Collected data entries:
%%
/-- STUB C (hardest, open) — BRUHAT-SHIELD DESIGNS NEAR THE WALL: for every `c > 0` there are
arbitrarily large levels `k`, some `n ≥ k²` and a shielded triple `X, Y, Z ⊆ 𝔖ₙ` (clauses (L), (S))
with `(|X||Y||Z|)^{1/3} ≥ e^{-c√k} · C(n,k) · √(k!)`.  Purely combinatorial (no tableaux, no ℂ). -/
def ShieldDesigns : Prop :=
  ∀ c : ℝ, 0 < c → ∀ k₀ : ℕ, ∃ k : ℕ, k₀ ≤ k ∧ ∃ n : ℕ, k ^ 2 ≤ n ∧
    ∃ X Y Z : Finset (Equiv.Perm (Fin n)),
      TargetsSchensted n k X Z ∧ BruhatShield n k X Y Z ∧
        proxyWall c n k ≤ ((X.card * Y.card * Z.card : ℕ) : ℝ) ^ ((1 : ℝ) / 3)

/-- The ε-free WALL FORM of the crux (target of STUB D): `k`-token separated triples within
`e^{-o(√k)}` per set of the proxy wall, along `k → ∞`, `n ≥ k²`. -/
def NearWallSeparated : Prop :=
  ∀ c : ℝ, 0 < c → ∀ k₀ : ℕ, ∃ k : ℕ, k₀ ≤ k ∧ ∃ n : ℕ, k ^ 2 ≤ n ∧
    ∃ X Y Z : Finset (Equiv.Perm (Fin n)),
      KTokenSeparated n k X Y Z ∧
        proxyWall c n k ≤ ((X.card * Y.card * Z.card : ℕ) : ℝ) ^ ((1 : ℝ) / 3)

/-- STUB D — VERSHIK–KEROV BUDGET COLLAPSE: the wall form implies the crux.  Content: budget
`∑_{μ₁≥n-k}(f^μ)^{2+ε} ≤ F^ε · D_k(n)`; `D_k(n) ≤ (k+1)·C(n,k)²·k!` (first-row peeling
`f^{(n-j,ν)} ≤ C(n,j) f^ν` and `∑_{ν⊢j}(f^ν)² = j!`); `F ≤ C(n,k)√(k!)·A·e^{-c'√k}` for `n ≥ k²`
(peeling + `VershikKerov1985_maxCharDegree_holds`, upper half, `c' < vkUpperConst/√2`); then take
`c := c'ε/(2(2+ε))` and `k₀` large in `NearWallSeparated`. -/
def WallForm : Prop :=
  NearWallSeparated →
    Summit.MatrixMultiplication.MatrixMultiplication.Theses.LevelGradedCohnUmans.SnLevelDesigns

/-! ## The registered stubs -/

/-- STUB A (RSS12 Thm 2 at the hook-complement shape; size L: KL cells are not in Mathlib — an
elementary route is the Gram matrix `[fix(g h⁻¹)]^{(k)}` on `B_k`, or Désarménien straightening). -/
theorem stub_schenstedInterpolates : SchenstedInterpolates := by
  sorry

/-- STUB B (KL unitriangularity + cell ideal; size L). -/
theorem stub_shadowStraightening : ShadowStraightening := by
  sorry

/-- STUB C (the construction; size XL, open — the line stands or falls here). -/
theorem stub_shieldDesigns : ShieldDesigns := by
  sorry

/-- STUB D (VK budget collapse; size M, provable now). -/
theorem stub_wallForm : WallForm := by
  sorry

/-! ## Name-keyed aliases of the four statements (hypotheses of the composition; same device as
`Cruxes/PolynomialSlack/Lines/quotient-globalisation-by-pruning.lean`) -/
namespace Registered

/-- Alias of `SchenstedInterpolates` keyed by the registered stub name. -/
abbrev stub_schenstedInterpolates : Prop := SchenstedInterpolates
/-- Alias of `ShadowStraightening`. -/
abbrev stub_shadowStraightening : Prop := ShadowStraightening
/-- Alias of `ShieldDesigns` (`C⁺`). -/
abbrev stub_shieldDesigns : Prop := ShieldDesigns
/-- Alias of `WallForm`. -/
abbrev stub_wallForm : Prop := WallForm

end Registered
%%
## How to complete this task:
In full and without changes, copy the entries above.

## Answer for the task:
/-- STUB C (hardest, open) — BRUHAT-SHIELD DESIGNS NEAR THE WALL: for every `c > 0` there are
arbitrarily large levels `k`, some `n ≥ k²` and a shielded triple `X, Y, Z ⊆ 𝔖ₙ` (clauses (L), (S))
with `(|X||Y||Z|)^{1/3} ≥ e^{-c√k} · C(n,k) · √(k!)`.  Purely combinatorial (no tableaux, no ℂ). -/
def ShieldDesigns : Prop :=
  ∀ c : ℝ, 0 < c → ∀ k₀ : ℕ, ∃ k : ℕ, k₀ ≤ k ∧ ∃ n : ℕ, k ^ 2 ≤ n ∧
    ∃ X Y Z : Finset (Equiv.Perm (Fin n)),
      TargetsSchensted n k X Z ∧ BruhatShield n k X Y Z ∧
        proxyWall c n k ≤ ((X.card * Y.card * Z.card : ℕ) : ℝ) ^ ((1 : ℝ) / 3)

/-- The ε-free WALL FORM of the crux (target of STUB D): `k`-token separated triples within
`e^{-o(√k)}` per set of the proxy wall, along `k → ∞`, `n ≥ k²`. -/
def NearWallSeparated : Prop :=
  ∀ c : ℝ, 0 < c → ∀ k₀ : ℕ, ∃ k : ℕ, k₀ ≤ k ∧ ∃ n : ℕ, k ^ 2 ≤ n ∧
    ∃ X Y Z : Finset (Equiv.Perm (Fin n)),
      KTokenSeparated n k X Y Z ∧
        proxyWall c n k ≤ ((X.card * Y.card * Z.card : ℕ) : ℝ) ^ ((1 : ℝ) / 3)

/-- STUB D — VERSHIK–KEROV BUDGET COLLAPSE: the wall form implies the crux.  Content: budget
`∑_{μ₁≥n-k}(f^μ)^{2+ε} ≤ F^ε · D_k(n)`; `D_k(n) ≤ (k+1)·C(n,k)²·k!` (first-row peeling
`f^{(n-j,ν)} ≤ C(n,j) f^ν` and `∑_{ν⊢j}(f^ν)² = j!`); `F ≤ C(n,k)√(k!)·A·e^{-c'√k}` for `n ≥ k²`
(peeling + `VershikKerov1985_maxCharDegree_holds`, upper half, `c' < vkUpperConst/√2`); then take
`c := c'ε/(2(2+ε))` and `k₀` large in `NearWallSeparated`. -/
def WallForm : Prop :=
  NearWallSeparated →
    Summit.MatrixMultiplication.MatrixMultiplication.Theses.LevelGradedCohnUmans.SnLevelDesigns

/-! ## The registered stubs -/

/-- STUB A (RSS12 Thm 2 at the hook-complement shape; size L: KL cells are not in Mathlib — an
elementary route is the Gram matrix `[fix(g h⁻¹)]^{(k)}` on `B_k`, or Désarménien straightening). -/
theorem stub_schenstedInterpolates : SchenstedInterpolates := by
  sorry

/-- STUB B (KL unitriangularity + cell ideal; size L). -/
theorem stub_shadowStraightening : ShadowStraightening := by
  sorry

/-- STUB C (the construction; size XL, open — the line stands or falls here). -/
theorem stub_shieldDesigns : ShieldDesigns := by
  sorry

/-- STUB D (VK budget collapse; size M, provable now). -/
theorem stub_wallForm : WallForm := by
  sorry

/-! ## Name-keyed aliases of the four statements (hypotheses of the composition; same device as
`Cruxes/PolynomialSlack/Lines/quotient-globalisation-by-pruning.lean`) -/
namespace Registered

/-- Alias of `SchenstedInterpolates` keyed by the registered stub name. -/
abbrev stub_schenstedInterpolates : Prop := SchenstedInterpolates
/-- Alias of `ShadowStraightening`. -/
abbrev stub_shadowStraightening : Prop := ShadowStraightening
/-- Alias of `ShieldDesigns` (`C⁺`). -/
abbrev stub_shieldDesigns : Prop := ShieldDesigns
/-- Alias of `WallForm`. -/
abbrev stub_wallForm : Prop := WallForm

end Registered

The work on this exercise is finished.